> [EXERCISE DETAILS]
Set down the line that contains "have := mul_le_mul_of_nonneg_left" and every line after it to the end of the entries, exactly as they stand and nothing more.

> [RECORD EXTRACTS]
/-- **THE ENVIRONMENT-FREE ADDITIVE CERTIFICATE ⇒ MIXING TIME.**  Homogeneous `q`-content star (persistent hub with exact redraws of weight `w_0 > 0`, `K` idle cold levels of one law
`μ_1`, identity maps, uniform entry list with `c` entries per level, `0 < t < 1`).  Level-pair cost `G` (`G(s,s) = 0`, `1 ≤ G(u,v)` for `u ≠ v`, `0 ≤ G ≤ G_max`), hub-pair debt
`E ≥ 0`, `σ = t/(t + (1−t)w_0)`, `net` as displayed in the module docstring; if (N) `net ≥ 0`, (D) the one-attempt debt inequality at every disagreeing hub pair and every
level type, and (R) `κ₀·G(u,v) ≤ Σ_z μ_0(z)·net(z;u,v)` with `0 < κ₀ ≤ 1`, then
**`t_mix(ε) ≤ ⌈(4/((1−t)w_0·(σκ₀/K)))·log((e·(K·G_max) + 1)/ε)⌉₊`**. [ours] -/
theorem homStar_mixingTime_le_of_additiveCertificate [Nonempty S] (hm : 1 ≤ m) (ht0 : 0 < t) (ht1 : t < 1) (hw0 : ∀ k, 0 ≤ w k) (hw00 : 0 < w 0)
    (hw1 : ∑ k, w k = 1) (hμ : ∀ k x, 0 < μ k x) (hμ1 : ∀ k, ∑ u, μ k u = 1) (hM0 : ∀ u v, M 0 u v = μ 0 v)
    (hidle : ∀ i : Fin K, ∀ u v, M i.succ u v = if v = u then 1 else 0) (hhom : ∀ i : Fin K, μ i.succ = μ 1)
    {c : ℕ} (hunif : ∀ i : Fin K, (univ.filter fun r : Fin m => κ r = i).card = c)
    {acc : S → S → ℝ} (hacc : ∀ u v, acc u v = min 1 (μ 0 v * μ 1 u / (μ 0 u * μ 1 v)))
    (hcnt : ∀ a s t, cnt a s t = ((univ.filter fun i : Fin K => a.1 i.succ = s ∧ a.2 i.succ = t).card : ℝ))
    {G E : S → S → ℝ} {Gmax κ₀ σ : ℝ} (hG0d : ∀ s, G s s = 0) (hG1 : ∀ u v, u ≠ v → 1 ≤ G u v) (hG0 : ∀ u v, 0 ≤ G u v) (hGmax : ∀ u v, G u v ≤ Gmax)
    (hE0 : ∀ u v, 0 ≤ E u v) (hσ : σ = t / (t + (1 - t) * w 0))
    {net : S → S → S → ℝ}
    (hnet : ∀ z u v, net z u v = min (acc z u) (acc z v) * (G u v - σ * E u v)
      - (acc z u - min (acc z u) (acc z v)) * (G z v - G u v + σ * E u z) - (acc z v - min (acc z u) (acc z v)) * (G u z - G u v + σ * E z v))
    (hN : ∀ z u v, 0 ≤ net z u v)
    (hD : ∀ a b s t, a ≠ b →
      min (acc a s) (acc b t) * (G a b - G s t + σ * E s t) + (acc a s - min (acc a s) (acc b t)) * (G a t - G s t + σ * E s b)
        + (acc b t - min (acc a s) (acc b t)) * (G s b - G s t + σ * E a t) + (1 - acc a s - acc b t + min (acc a s) (acc b t)) * (σ * E a b) ≤ E a b)
    (hR : ∀ u v, κ₀ * G u v ≤ ∑ z, μ 0 z * net z u v) (hκ0 : 0 < κ₀) (hκ1 : κ₀ ≤ 1)
    {ε : ℝ} (hε : 0 < ε) :
    mixingTime (fun y z : Fin (K + 1) → S =>
        t * ptGraphSwap μ (fun r : Fin m => (((0 : Fin (K + 1)), (κ r).succ) : Fin (K + 1) × Fin (K + 1))) (fun _ : Fin m => Equiv.refl S) y z
          + (1 - t) * prodKernel w M y z) (tensorFun μ) ε
      ≤ ⌈1 / ((1 - t) * w 0 * (σ * κ₀ / K) / 4) * Real.log ((Real.exp 1 * (K * Gmax) + 1) / ε)⌉₊ := by
  classical
  -- constants
  have hh0 : 0 < (1 - t) * w 0 := mul_pos (by linarith) hw00
  have hth : 0 < t + (1 - t) * w 0 := by linarith
  have hσ0 : 0 < σ := by rw [hσ]; exact div_pos ht0 hth
  have hσ1 : σ ≤ 1 := by rw [hσ, div_le_one hth]; linarith
  have hσt : σ * (t + (1 - t) * w 0) = t := by rw [hσ]; field_simp
  have hK1 : 1 ≤ K := by
    rcases Nat.eq_zero_or_pos K with hK0 | hK0
    · exfalso; subst hK0
      have hmK := uniformList_card κ hunif
      simp only [CharP.cast_eq_zero, mul_zero, Nat.cast_eq_zero] at hmK; omega
    · exact hK0
  have hKpos : (0 : ℝ) < K := by exact_mod_cast hK1
  have hacc0 : ∀ u v, 0 ≤ acc u v := fun u v => by
    rw [hacc]; exact le_min zero_le_one (div_nonneg (mul_nonneg (hμ _ _).le (hμ _ _).le) (mul_nonneg (hμ _ _).le (hμ _ _).le))
  have hacc1 : ∀ u v, acc u v ≤ 1 := fun u v => by rw [hacc]; exact min_le_left _ _
  have hNG : ∀ z u v, net z u v ≤ G u v := net_le_cost hacc0 hacc1 hG0 hE0 hσ0.le hnet
  -- the certificate pair, as hypothesis-equations
  let NET : S → (S → S → ℝ) → ℝ := fun z c => ∑ st : S × S, c st.1 st.2 * net z st.1 st.2
  have hNET : ∀ z c, NET z c = ∑ st : S × S, c st.1 st.2 * net z st.1 st.2 := fun z c => rfl
  let Ψl : (S → S → ℝ) → ℝ := fun c => ∑ st : S × S, c st.1 st.2 * G st.1 st.2
  have hΨl : ∀ c, Ψl c = ∑ st : S × S, c st.1 st.2 * G st.1 st.2 := fun c => rfl
  let Fl : S → S → (S → S → ℝ) → ℝ := fun x y c => Ψl c + (if x = y then -(σ / K) * NET x c else σ * E x y)
  have hFl : ∀ x y c, Fl x y c = Ψl c + (if x = y then -(σ / K) * NET x c else σ * E x y) := fun x y c => rfl
  have hcnt0 : ∀ a s t, 0 ≤ cnt a s t := fun a s t => by rw [hcnt]; exact Nat.cast_nonneg _
  have hΨnn : ∀ a : (Fin (K + 1) → S) × (Fin (K + 1) → S), 0 ≤ Ψl (cnt a) := fun a =>
    sum_nonneg fun st _ => mul_nonneg (hcnt0 a _ _) (hG0 _ _)
  refine homStar_mixingTime_le_of_lumped_supersolution κ hm ht0.le ht1 hw0 hw00 hw1 hμ hμ1 hM0 hidle hhom hunif hacc hcnt
    (Fl := Fl) (Ψl := fun _ _ c => Ψl c) (Ψmax := K * Gmax) (ρ := σ * κ₀ / K)
    (fun a => ?_) (fun a => hΨnn a) (fun a => ?_) (fun a hex => ?_) (by positivity) ?_ (fun a => ?_) (fun a => ?_) hε
  · -- `F ≥ 0`
    show 0 ≤ Fl (a.1 0) (a.2 0) (cnt a)
    rw [hFl]
    split_ifs with h
    · have h1 : NET (a.1 0) (cnt a) ≤ Ψl (cnt a) := addCert_NET_le hNG hNET hΨl (a.1 0) (hcnt0 a)
      have h2 : σ / K ≤ 1 := by rw [div_le_one hKpos]; exact hσ1.trans (by exact_mod_cast hK1)
      have h3 : 0 ≤ σ / K := div_nonneg hσ0.le hKpos.le
      nlinarith [hΨnn a, addCert_NET_nonneg hN hNET (a.1 0) (hcnt0 a)]
    · nlinarith [hΨnn a, hE0 (a.1 0) (a.2 0), hσ0]
  · -- `Ψ ≤ K·G_max`
    show Ψl (cnt a) ≤ K * Gmax
    calc Ψl (cnt a) = ∑ st : S × S, cnt a st.1 st.2 * G st.1 st.2 := rfl
      _ ≤ ∑ st : S × S, cnt a st.1 st.2 * Gmax := sum_le_sum fun st _ => mul_le_mul_of_nonneg_left (hGmax _ _) (hcnt0 a _ _)
      _ = K * Gmax := by rw [← Finset.sum_mul]; rw [homStar_cnt_sum hcnt a]
  · -- `Ψ ≥ 1` where a cold level differs
    obtain ⟨i, hi⟩ := hex
    show 1 ≤ Ψl (cnt a)
    have hmem : (1 : ℝ) ≤ cnt a (a.1 i.succ) (a.2 i.succ) := by
      rw [hcnt]
      have : 1 ≤ (univ.filter fun j : Fin K => a.1 j.succ = a.1 i.succ ∧ a.2 j.succ = a.2 i.succ).card :=
        Finset.card_pos.mpr ⟨i, by simp⟩
      exact_mod_cast this
    calc (1 : ℝ) ≤ cnt a (a.1 i.succ) (a.2 i.succ) * G (a.1 i.succ) (a.2 i.succ) := by nlinarith [hG1 _ _ hi]
      _ ≤ Ψl (cnt a) := by
        rw [hΨl]
        exact Finset.single_le_sum (f := fun st : S × S => cnt a st.1 st.2 * G st.1 st.2)
          (fun st _ => mul_nonneg (hcnt0 a _ _) (hG0 _ _)) (mem_univ (a.1 i.succ, a.2 i.succ))
  · -- `ρ ≤ 1`
    rw [div_le_one hKpos]
    calc σ * κ₀ ≤ 1 * 1 := mul_le_mul hσ1 hκ1 hκ0.le zero_le_one
      _ ≤ K := by rw [one_mul]; exact_mod_cast hK1
  · -- the lumped bracket inequality
    have hsumK := homStar_cnt_sum hcnt a
    by_cases hab : a.1 0 = a.2 0
    · -- agreeing hub `z`
      have hz : a.2 0 = a.1 0 := hab.symm
      have hterm : ∀ st : S × S, cnt a st.1 st.2 *
          (min (acc (a.1 0) st.1) (acc (a.2 0) st.2)
              * Fl st.1 st.2 (fun s t' => cnt a s t' - (if st.1 = s ∧ st.2 = t' then 1 else 0) + (if a.1 0 = s ∧ a.2 0 = t' then 1 else 0))
            + (acc (a.1 0) st.1 - min (acc (a.1 0) st.1) (acc (a.2 0) st.2))
              * Fl st.1 (a.2 0) (fun s t' => cnt a s t' - (if st.1 = s ∧ st.2 = t' then 1 else 0) + (if a.1 0 = s ∧ st.2 = t' then 1 else 0))
            + (acc (a.2 0) st.2 - min (acc (a.1 0) st.1) (acc (a.2 0) st.2))
              * Fl (a.1 0) st.2 (fun s t' => cnt a s t' - (if st.1 = s ∧ st.2 = t' then 1 else 0) + (if st.1 = s ∧ a.2 0 = t' then 1 else 0))
            + (1 - acc (a.1 0) st.1 - acc (a.2 0) st.2 + min (acc (a.1 0) st.1) (acc (a.2 0) st.2)) * Fl (a.1 0) (a.2 0) (cnt a))
          ≤ cnt a st.1 st.2 * (Ψl (cnt a) - net (a.1 0) st.1 st.2) := by
        intro st
        rcases homStar_cnt_dichotomy hcnt a st.1 st.2 with h0 | h1
        · rw [h0, zero_mul, zero_mul]
        · refine mul_le_mul_of_nonneg_left ?_ (hcnt0 a _ _)
          rw [hz]
          exact addCert_bracket_agree_le (K := K) hacc0 hacc1 hG0d hE0 hσ0.le hnet hN hNET hΨl hFl (hcnt0 a) (a.1 0) h1
      have hsum := sum_le_sum fun st (_ : st ∈ (univ : Finset (S × S))) => hterm st
      have hsplit : ∑ st : S × S, cnt a st.1 st.2 * (Ψl (cnt a) - net (a.1 0) st.1 st.2) = K * Ψl (cnt a) - NET (a.1 0) (cnt a) := by
        simp_rw [mul_sub]
        rw [Finset.sum_sub_distrib, ← Finset.sum_mul, hsumK]
      rw [hsplit] at hsum
      have hF : Fl (a.1 0) (a.2 0) (cnt a) = Ψl (cnt a) - σ / K * NET (a.1 0) (cnt a) := by rw [hFl, if_pos hab]; ring
      have htK : 0 ≤ t / K := div_nonneg ht0.le hKpos.le
      have key : t / K * (K * Ψl (cnt a) - NET (a.1 0) (cnt a)) = t * Ψl (cnt a) - t / K * NET (a.1 0) (cnt a) := by
        field_simp
      have hrhs : (t + (1 - t) * w 0) * Fl (a.1 0) (a.2 0) (cnt a) = (t + (1 - t) * w 0) * Ψl (cnt a) - t / K * NET (a.1 0) (cnt a) := by
        rw [hF, mul_sub, show (t + (1 - t) * w 0) * (σ / K * NET (a.1 0) (cnt a)) = σ * (t + (1 - t) * w 0) / K * NET (a.1 0) (cnt a) by ring, hσt]
      rw [hrhs]
      nlinarith [mul_le_mul_of_nonneg_left hsum htK, key]
    · -- disagreeing hub `(a,b)`
      have hterm : ∀ st : S × S, cnt a st.1 st.2 *
          (min (acc (a.1 0) st.1) (acc (a.2 0) st.2)
              * Fl st.1 st.2 (fun s t' => cnt a s t' - (if st.1 = s ∧ st.2 = t' then 1 else 0) + (if a.1 0 = s ∧ a.2 0 = t' then 1 else 0))
            + (acc (a.1 0) st.1 - min (acc (a.1 0) st.1) (acc (a.2 0) st.2))
              * Fl st.1 (a.2 0) (fun s t' => cnt a s t' - (if st.1 = s ∧ st.2 = t' then 1 else 0) + (if a.1 0 = s ∧ st.2 = t' then 1 else 0))
            + (acc (a.2 0) st.2 - min (acc (a.1 0) st.1) (acc (a.2 0) st.2))
              * Fl (a.1 0) st.2 (fun s t' => cnt a s t' - (if st.1 = s ∧ st.2 = t' then 1 else 0) + (if st.1 = s ∧ a.2 0 = t' then 1 else 0))
            + (1 - acc (a.1 0) st.1 - acc (a.2 0) st.2 + min (acc (a.1 0) st.1) (acc (a.2 0) st.2)) * Fl (a.1 0) (a.2 0) (cnt a))
          ≤ cnt a st.1 st.2 * (Ψl (cnt a) + E (a.1 0) (a.2 0)) := by
        intro st
        rcases homStar_cnt_dichotomy hcnt a st.1 st.2 with h0 | h1
        · rw [h0, zero_mul, zero_mul]
        · refine mul_le_mul_of_nonneg_left ?_ (hcnt0 a _ _)
          exact addCert_bracket_disagree_le (K := K) hacc0 hacc1 hE0 hσ0.le hN hNET hΨl hFl hD (hcnt0 a) hab h1
      have hsum := sum_le_sum fun st (_ : st ∈ (univ : Finset (S × S))) => hterm st
      rw [← Finset.sum_mul, hsumK] at hsum
      have hF : Fl (a.1 0) (a.2 0) (cnt a) = Ψl (cnt a) + σ * E (a.1 0) (a.2 0) := by rw [hFl, if_neg hab]
      have htK : 0 ≤ t / K := div_nonneg ht0.le hKpos.le
      have key : t / K * (K * (Ψl (cnt a) + E (a.1 0) (a.2 0))) = t * Ψl (cnt a) + t * E (a.1 0) (a.2 0) := by field_simp
      have hrhs : (t + (1 - t) * w 0) * Fl (a.1 0) (a.2 0) (cnt a) = (t + (1 - t) * w 0) * Ψl (cnt a) + t * E (a.1 0) (a.2 0) := by
        rw [hF, mul_add, show (t + (1 - t) * w 0) * (σ * E (a.1 0) (a.2 0)) = σ * (t + (1 - t) * w 0) * E (a.1 0) (a.2 0) by ring, hσt]
      rw [hrhs]
      nlinarith [mul_le_mul_of_nonneg_left hsum htK, key]
  · -- the lumped redraw inequality
    show ∑ v, μ 0 v * Fl v v (cnt a) ≤ (1 - σ * κ₀ / K) * Ψl (cnt a)
    have hFv : ∀ v, Fl v v (cnt a) = Ψl (cnt a) - σ / K * NET v (cnt a) := fun v => by rw [hFl, if_pos rfl]; ring
    simp_rw [hFv, mul_sub]
    rw [Finset.sum_sub_distrib, ← Finset.sum_mul, hμ1 0, one_mul]
    -- `Σ_v μ_0(v)·NET(v;c) = Σ_{(s,t)} c(s,t)·Σ_v μ_0(v)·net(v;s,t) ≥ κ₀·Ψ`
    have hex : ∑ v, μ 0 v * (σ / K * NET v (cnt a)) = σ / K * ∑ st : S × S, cnt a st.1 st.2 * ∑ v, μ 0 v * net v st.1 st.2 := by
      simp_rw [hNET, Finset.mul_sum]
      rw [Finset.sum_comm]
      refine sum_congr rfl fun st _ => ?_
      exact sum_congr rfl fun v _ => by ring
    rw [hex]
    have hlow : κ₀ * Ψl (cnt a) ≤ ∑ st : S × S, cnt a st.1 st.2 * ∑ v, μ 0 v * net v st.1 st.2 := by
      rw [hΨl, Finset.mul_sum]
      refine sum_le_sum fun st _ => ?_
      have := mul_le_mul_of_nonneg_left (hR st.1 st.2) (hcnt0 a st.1 st.2)
      linarith [this]
    have h3 : 0 ≤ σ / K := div_nonneg hσ0.le hKpos.le
    have : σ * κ₀ / K * Ψl (cnt a) = σ / K * (κ₀ * Ψl (cnt a)) := by ring
    nlinarith [mul_le_mul_of_nonneg_left hlow h3, this]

> [EXERCISE RESULT]
      have := mul_le_mul_of_nonneg_left (hR st.1 st.2) (hcnt0 a st.1 st.2)
      linarith [this]
    have h3 : 0 ≤ σ / K := div_nonneg hσ0.le hKpos.le
    have : σ * κ₀ / K * Ψl (cnt a) = σ / K * (κ₀ * Ψl (cnt a)) := by ring
    nlinarith [mul_le_mul_of_nonneg_left hlow h3, this]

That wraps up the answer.